FBI head Christopher Wray: We can't let criminals hide behind encryption - howard941
https://www.cnet.com/news/fbi-director-christopher-wray-tells-cybersecurity-experts-to-partner-with-feds/
======
LinuxBender
Weaken confidence in services and you will just push the smarter ones further
underground, potentially harm businesses and reduce tax revenue. This can also
further segment EU and US businesses.

If the goal is just to round up the cannon fodder to meet numbers and get
budgets approved, then perhaps you are on the right track. Just use the tried
and true method of getting VP's and directors in companies to look the other
way in exchange for giving them some favors and making them look pretty. Just
be aware that nowadays systems are under more automation and scrutiny, which
means your backdoors will be posted on public repositories before long. This
may be pushing unfair financial risk on hardware and cloud vendors.

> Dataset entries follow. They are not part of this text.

/-- **`BlochSeedDiscOne` (item stmt-HodgeConjecture-18881) from a hyperbolic Bloch seed on THE PAD-4 anchor of discriminant `1`**
(`E₀ = ℂ/ℤ[i]`, `ψ₀ = ±[i]`; the crux workfiles' `blochSeedDiscOne_of_…_one` doors, v11 §14.1, in citable form).
[cite: Bloch1972Semiregularity, Remark (7.5)] [cite: Koike2004WeilHodge, §1] -/
theorem blochSeedDiscOne_of_pad4Seed {E₀ : AbelianVariety ℂ} {ψ₀ : E₀ ⟶ E₀} (hE : E₀.dim = 1)
    (hψ : ψ₀ ≫ ψ₀ = -((1 : ℕ) • 𝟙 E₀))
    (Ψ : (((E₀.prod E₀).prod (E₀.prod E₀)).prod (E₀.prod E₀)).prod (E₀.prod E₀) ⟶
      (((E₀.prod E₀).prod (E₀.prod E₀)).prod (E₀.prod E₀)).prod (E₀.prod E₀))
    (hΨ : Ψ = AbelianVariety.prodLift
        (AbelianVariety.fst (((E₀.prod E₀).prod (E₀.prod E₀)).prod (E₀.prod E₀)) (E₀.prod E₀) ≫
          AbelianVariety.prodLift
            (AbelianVariety.fst ((E₀.prod E₀).prod (E₀.prod E₀)) (E₀.prod E₀) ≫
              AbelianVariety.prodLift
                (AbelianVariety.fst (E₀.prod E₀) (E₀.prod E₀) ≫
                  AbelianVariety.prodLift (AbelianVariety.fst E₀ E₀ ≫ ψ₀) (AbelianVariety.snd E₀ E₀ ≫ (-ψ₀)))
                (AbelianVariety.snd (E₀.prod E₀) (E₀.prod E₀) ≫
                  AbelianVariety.prodLift (AbelianVariety.fst E₀ E₀ ≫ ψ₀) (AbelianVariety.snd E₀ E₀ ≫ (-ψ₀))))
            (AbelianVariety.snd ((E₀.prod E₀).prod (E₀.prod E₀)) (E₀.prod E₀) ≫
              AbelianVariety.prodLift (AbelianVariety.fst E₀ E₀ ≫ ψ₀) (AbelianVariety.snd E₀ E₀ ≫ (-ψ₀))))
        (AbelianVariety.snd (((E₀.prod E₀).prod (E₀.prod E₀)).prod (E₀.prod E₀)) (E₀.prod E₀) ≫
          AbelianVariety.prodLift (AbelianVariety.fst E₀ E₀ ≫ ψ₀) (AbelianVariety.snd E₀ E₀ ≫ (-ψ₀))))
    (e : ProjectiveEmbedding ((((E₀.prod E₀).prod (E₀.prod E₀)).prod (E₀.prod E₀)).prod (E₀.prod E₀)).X)
    (a : complexBetti (projectiveSpace e.n ℂ) 2) (ha : IsRationalClass a) (ha0 : a ≠ 0)
    (hhyp : IsHyperbolicWeilType _ Ψ 4
      (((1 : ℕ) : ℂ) • complexBetti.map e.ι 2 a + complexBetti.map Ψ.hom.hom.hom 2 (complexBetti.map e.ι 2 a)))
    (w : complexBetti ((((E₀.prod E₀).prod (E₀.prod E₀)).prod (E₀.prod E₀)).prod (E₀.prod E₀)).X (2 * 4))
    (hwW : w ∈ weilClassesOf _ Ψ 4 1) (hwr : IsRationalClass w) (hw0 : w ≠ 0)
    (hseed : HasBlochSeedAt 4 ((((E₀.prod E₀).prod (E₀.prod E₀)).prod (E₀.prod E₀)).prod (E₀.prod E₀))
      (((1 : ℕ) : ℂ) • complexBetti.map e.ι 2 a + complexBetti.map Ψ.hom.hom.hom 2 (complexBetti.map e.ι 2 a)) w) :
    BlochSeedDiscOne :=
  hasHyperbolicBlochSeed_four_of_pad4Seed (d := 1) one_pos hE hψ Ψ hΨ e a ha ha0 hhyp w hwW hwr hw0 hseed

/-- **`BlochSeedsGeneric` (item stmt-HodgeConjecture-18880) from ONE hyperbolic Bloch seed per discriminant `d ∉ {1, 3}`, each on a
PAD-4 anchor of the designer's choosing** — the stub `stub_rung_pad4_seedAt` asks for a seed on EVERY CM anchor `(E₀, ψ₀)` with
`ψ₀² = -d`; the crux needs one. The nested action `Ψ = (ψ₀ × (−ψ₀))⁴` is a bound variable with its defining equation (the
skeleton's `pad4Action E₀ ψ₀`, by `rfl`).
[cite: Bloch1972Semiregularity, Remark (7.5)] [cite: Markman2025SecantWeil, §1.5] -/
theorem blochSeedsGeneric_of_pad4Seeds
    (h : ∀ d : ℕ, 0 < d → d ≠ 1 → d ≠ 3 →
      ∃ (E₀ : AbelianVariety ℂ) (ψ₀ : E₀ ⟶ E₀) (_ : E₀.dim = 1) (_ : ψ₀ ≫ ψ₀ = -(d • 𝟙 E₀))
        (Ψ : (((E₀.prod E₀).prod (E₀.prod E₀)).prod (E₀.prod E₀)).prod (E₀.prod E₀) ⟶
          (((E₀.prod E₀).prod (E₀.prod E₀)).prod (E₀.prod E₀)).prod (E₀.prod E₀))
        (_ : Ψ = AbelianVariety.prodLift
          (AbelianVariety.fst (((E₀.prod E₀).prod (E₀.prod E₀)).prod (E₀.prod E₀)) (E₀.prod E₀) ≫
            AbelianVariety.prodLift
              (AbelianVariety.fst ((E₀.prod E₀).prod (E₀.prod E₀)) (E₀.prod E₀) ≫
                AbelianVariety.prodLift
                  (AbelianVariety.fst (E₀.prod E₀) (E₀.prod E₀) ≫
                    AbelianVariety.prodLift (AbelianVariety.fst E₀ E₀ ≫ ψ₀) (AbelianVariety.snd E₀ E₀ ≫ (-ψ₀)))
                  (AbelianVariety.snd (E₀.prod E₀) (E₀.prod E₀) ≫
                    AbelianVariety.prodLift (AbelianVariety.fst E₀ E₀ ≫ ψ₀) (AbelianVariety.snd E₀ E₀ ≫ (-ψ₀))))
              (AbelianVariety.snd ((E₀.prod E₀).prod (E₀.prod E₀)) (E₀.prod E₀) ≫
                AbelianVariety.prodLift (AbelianVariety.fst E₀ E₀ ≫ ψ₀) (AbelianVariety.snd E₀ E₀ ≫ (-ψ₀))))
          (AbelianVariety.snd (((E₀.prod E₀).prod (E₀.prod E₀)).prod (E₀.prod E₀)) (E₀.prod E₀) ≫
            AbelianVariety.prodLift (AbelianVariety.fst E₀ E₀ ≫ ψ₀) (AbelianVariety.snd E₀ E₀ ≫ (-ψ₀))))
        (e : ProjectiveEmbedding ((((E₀.prod E₀).prod (E₀.prod E₀)).prod (E₀.prod E₀)).prod (E₀.prod E₀)).X)
        (a : complexBetti (projectiveSpace e.n ℂ) 2)
        (w : complexBetti ((((E₀.prod E₀).prod (E₀.prod E₀)).prod (E₀.prod E₀)).prod (E₀.prod E₀)).X (2 * 4)),
        IsRationalClass a ∧ a ≠ 0 ∧
        IsHyperbolicWeilType _ Ψ 4
          ((d : ℂ) • complexBetti.map e.ι 2 a + complexBetti.map Ψ.hom.hom.hom 2 (complexBetti.map e.ι 2 a)) ∧
        w ∈ weilClassesOf _ Ψ 4 d ∧ IsRationalClass w ∧ w ≠ 0 ∧
        HasBlochSeedAt 4 ((((E₀.prod E₀).prod (E₀.prod E₀)).prod (E₀.prod E₀)).prod (E₀.prod E₀))
          ((d : ℂ) • complexBetti.map e.ι 2 a + complexBetti.map Ψ.hom.hom.hom 2 (complexBetti.map e.ι 2 a)) w) :
    BlochSeedsGeneric := by
  intro d hd h1 h3
  obtain ⟨E₀, ψ₀, hE, hψ, Ψ, hΨ, e, a, w, ha, ha0, hhyp, hwW, hwr, hw0, hseed⟩ := h d hd h1 h3
  exact hasHyperbolicBlochSeed_four_of_pad4Seed hd hE hψ Ψ hΨ e a ha ha0 hhyp w hwW hwr hw0 hseed
import Summits.Ventures.Crystal3D.Theorems.StickyWulffConstantGenericWallFloorStackLedgerLocalStar
import Summits.Ventures.Crystal3D.Theorems.StickyWulffConstantGenericWallFloorAffineSampleDeficit
import Summits.Ventures.Crystal3D.Theorems.StickyWulffConstantGenericWallFloorSlotGeometry
import Summits.Ventures.Crystal3D.Theses.StickyWulffConstant
import Summits.Ventures.Crystal3D.StickySpheres.FinsetBridge
import HarnessLib

/-!
# `GenericWallFloor` PER PAIR from a residual-free stack ledger: the crux's conclusion verbatim for every
# non-chain, ray-separated or word-criterion pair (crux `GenericWallFloor`, line `WallLedgerG`)

HONEST FRAMING. Part of the venture `Summits/Ventures/Crystal3D` (cell `crystal3d-full`), helper `--supports` the
crux `GenericWallFloor` (stmt-Ventures-19480) of `route-Ventures-StickyWulffConstant`, registered line `WallLedgerG`,
open stub `stub_twoSlabAdhesion` (general fillings).  The planner's registered skeleton composes the crux from
`stub_affineSampleDeficit` (LANDED, `…AffineSampleDeficit`) and `stub_twoSlabAdhesion` (open) by the split
`D(X) = D(P₁) + D(P₂) + D(Y) − cross − cross`.  This file performs that composition PAIR BY PAIR:

* `GenericWallFloorAt A₁ t₁ A₂ t₂` — the matrix of the route decl `GenericWallFloor` for ONE pair, verbatim
  (`genericWallFloor_iff_at`: the crux is `∀ pairs, ¬co-axial → GenericWallFloorAt`, by `Iff.rfl`);
* `genericWallFloorAt_of_ledger` — a residual-free FULL-charge ledger for the pair (the common conclusion shape of
  `twoSlabAdhesion_stackLedger_local'/_local_chain/_local_word`, any steep slots: charge `½(κ₁+κ₂) ≥ 1`) plus
  the landed `stub_affineSampleDeficit` give `GenericWallFloorAt` (the skeleton's composition, localised);
* hence, modulo EXACTLY the two admissible named inputs `ExactOnly`(C12-55) [E1] and `StarPairCoaxial`
  [certified as `StarPairFar`] (`…StackLedgerLocalStar`): **`genericWallFloorAt_nonChain_of_star`** (every pair with
  a mirror-closed family `𝓕 ∋ A₁` avoiding `A₂·Λ₀`; steep slots chosen inside by `exists_steep_slot`),
  **`genericWallFloorAt_chain_of_star`** (every pair with steep slots whose `chainFrames` are separated),
  **`genericWallFloorAt_word_of_star`** (every chain pair under the word criterion).

So `GenericWallFloor`'s conclusion holds verbatim, at `c₀ = 1`, for every pair outside the RAY-ALIGNED chain core
(ROUTE.md §84(3)(b), R41t), conditional on the two computations.  WHAT THIS IS NOT: not the crux (the ray-aligned
core and the two named inputs remain); rung credit only; F-C1 not moved.
-/

noncomputable section
/-- Through the flow at time `0`, events of the local Gibbs law are events of the configuration itself
(`Φ₀ = id` almost surely). [folklore] -/
theorem localGibbsLaw_setOf_flow_zero (σ : ℝ) (a₀ : T3 → ℝ) (u₀ : T3 → V3) (θ₀ : T3 → ℝ) (N : ℕ)
    (Φ : HardSphereFlow (Torus.geometry (Fin 3)) (hsDiameter σ N) (N + 1))
    (p : Config (N + 1) (Fin 3) T3 → Prop) :
    localGibbsLaw σ a₀ u₀ θ₀ N Φ {z | p (Φ.flow 0 z)} = localGibbsLaw σ a₀ u₀ θ₀ N Φ {z | p z} := by
  rw [show {z | p (Φ.flow 0 z)} = Φ.flow 0 ⁻¹' {z | p z} from rfl, localGibbsLaw_preimage_flow_zero,
    localGibbsLaw_eq]

/-! ### §2 Exponential concentration is a tie; uniqueness of limits in probability; data pinning -/
/-- A sequence in `ℝ≥0∞` dominated by `C e^{-(N+1)/C}` tends to `0`. [folklore] -/
theorem tendsto_zero_of_le_expConc {s : ℕ → ℝ≥0∞} {C : ℝ}
    (h : ∀ N : ℕ, s N ≤ ENNReal.ofReal (C * Real.exp (-(C⁻¹ * ((N : ℝ) + 1))))) (hC : 0 < C) :
    Tendsto s atTop (𝓝 0) := by
  have h1 : Tendsto (fun N : ℕ => C⁻¹ * ((N : ℝ) + 1)) atTop atTop :=
    (tendsto_atTop_add_const_right _ 1 tendsto_natCast_atTop_atTop).const_mul_atTop (inv_pos.2 hC)
  have h2 : Tendsto (fun N : ℕ => C * Real.exp (-(C⁻¹ * ((N : ℝ) + 1)))) atTop (𝓝 (C * 0)) :=
    (Real.tendsto_exp_atBot.comp (tendsto_neg_atTop_atBot.comp h1)).const_mul C
  rw [mul_zero] at h2
  have h3 : Tendsto (fun N : ℕ => ENNReal.ofReal (C * Real.exp (-(C⁻¹ * ((N : ℝ) + 1))))) atTop (𝓝 0) := by
    simpa using ENNReal.tendsto_ofReal h2
  exact tendsto_of_tendsto_of_tendsto_of_le_of_le tendsto_const_nhds h3 (fun _ => bot_le) h

/-- **Exponential concentration of the three empirical fields (the currency of
`UniformLocalGibbsConcentration`) is a tie**: the local Gibbs laws of `(a, w, ϑ)` are tied at time `0`, through
any flow family, to the constant-in-time fields `(ρ₀, w, ϑ)`. [folklore] -/
theorem tie_of_expConc {σ : ℝ} {a ϑ ρ₀ : T3 → ℝ} {w : T3 → V3}
    (Φ : (N : ℕ) → HardSphereFlow (Torus.geometry (Fin 3)) (hsDiameter σ N) (N + 1))
    (h : ∀ χ : T3 → ℝ, Continuous χ → ∀ δ : ℝ, 0 < δ → ∃ C : ℝ, 0 < C ∧
      ∀ (N : ℕ) (Ψ : HardSphereFlow (Torus.geometry (Fin 3)) (hsDiameter σ N) (N + 1)),
        localGibbsLaw σ a w ϑ N Ψ {z | δ < |empiricalDensityField z χ - ∫ x, χ x * ρ₀ x|} ≤
            ENNReal.ofReal (C * Real.exp (-(C⁻¹ * ((N : ℝ) + 1)))) ∧
          localGibbsLaw σ a w ϑ N Ψ {z | δ < ‖empiricalMomentumField z χ - ∫ x, (χ x * ρ₀ x) • w x‖} ≤
            ENNReal.ofReal (C * Real.exp (-(C⁻¹ * ((N : ℝ) + 1)))) ∧
          localGibbsLaw σ a w ϑ N Ψ {z | δ < |empiricalEnergyField z χ -
              ∫ x, χ x * totalEnergyDensity (ρ₀ x) (w x) (ϑ x)|} ≤
            ENNReal.ofReal (C * Real.exp (-(C⁻¹ * ((N : ℝ) + 1))))) :
    TendstoHydroFieldsAt (fun N => localGibbsLaw σ a w ϑ N (Φ N)) Φ (fun _ => ρ₀) (fun _ => w)
      (fun _ => ϑ) 0 := by
  intro χ hχ δ hδ
  obtain ⟨C, hC, hN⟩ := h χ hχ δ hδ
  refine ⟨tendsto_zero_of_le_expConc (fun N => ?_) hC, tendsto_zero_of_le_expConc (fun N => ?_) hC,
    tendsto_zero_of_le_expConc (fun N => ?_) hC⟩
  · rw [localGibbsLaw_setOf_flow_zero σ a w ϑ N (Φ N)
      fun z => δ < |empiricalDensityField z χ - ∫ x, χ x * ρ₀ x|]
    exact (hN N (Φ N)).1
  · rw [localGibbsLaw_setOf_flow_zero σ a w ϑ N (Φ N)
      fun z => δ < ‖empiricalMomentumField z χ - ∫ x, (χ x * ρ₀ x) • w x‖]
    exact (hN N (Φ N)).2.1
  · rw [localGibbsLaw_setOf_flow_zero σ a w ϑ N (Φ N)
      fun z => δ < |empiricalEnergyField z χ - ∫ x, χ x * totalEnergyDensity (ρ₀ x) (w x) (ϑ x)|]
    exact (hN N (Φ N)).2.2
import Literature.Probability.LatticeModels.AnisotropicPlaneRotatorTorusBoxCriterion
import Literature.Probability.LatticeModels.LayeredPlaneRotatorStackStiffnessTransition
import Literature.Probability.LatticeModels.LayeredPlaneRotatorSusceptibilityDichotomy
import Literature.Probability.LatticeModels.LayeredPlaneRotatorBoxDecoupling
import Literature.Probability.LatticeModels.PlaneRotatorShellDecay
import Literature.Probability.LatticeModels.PlaneRotatorPeriodicSusceptibility
import Literature.Probability.LatticeModels.PlaneRotatorFreeTwoPointInvariance
import HarnessLib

Their
losses can translate into tax revenue losses.

------
bediger4000
I don't believe him. He was a political appointee (as all FBI heads are), but
he was apparently appointed for a lot of sub rosa reasons. Maybe he's
compromised, not to Russians, but maybe allegiance to something other than Law
and Order.

------
sadris
Why is there a never ending stream of FBI chiefs who peddles this crap?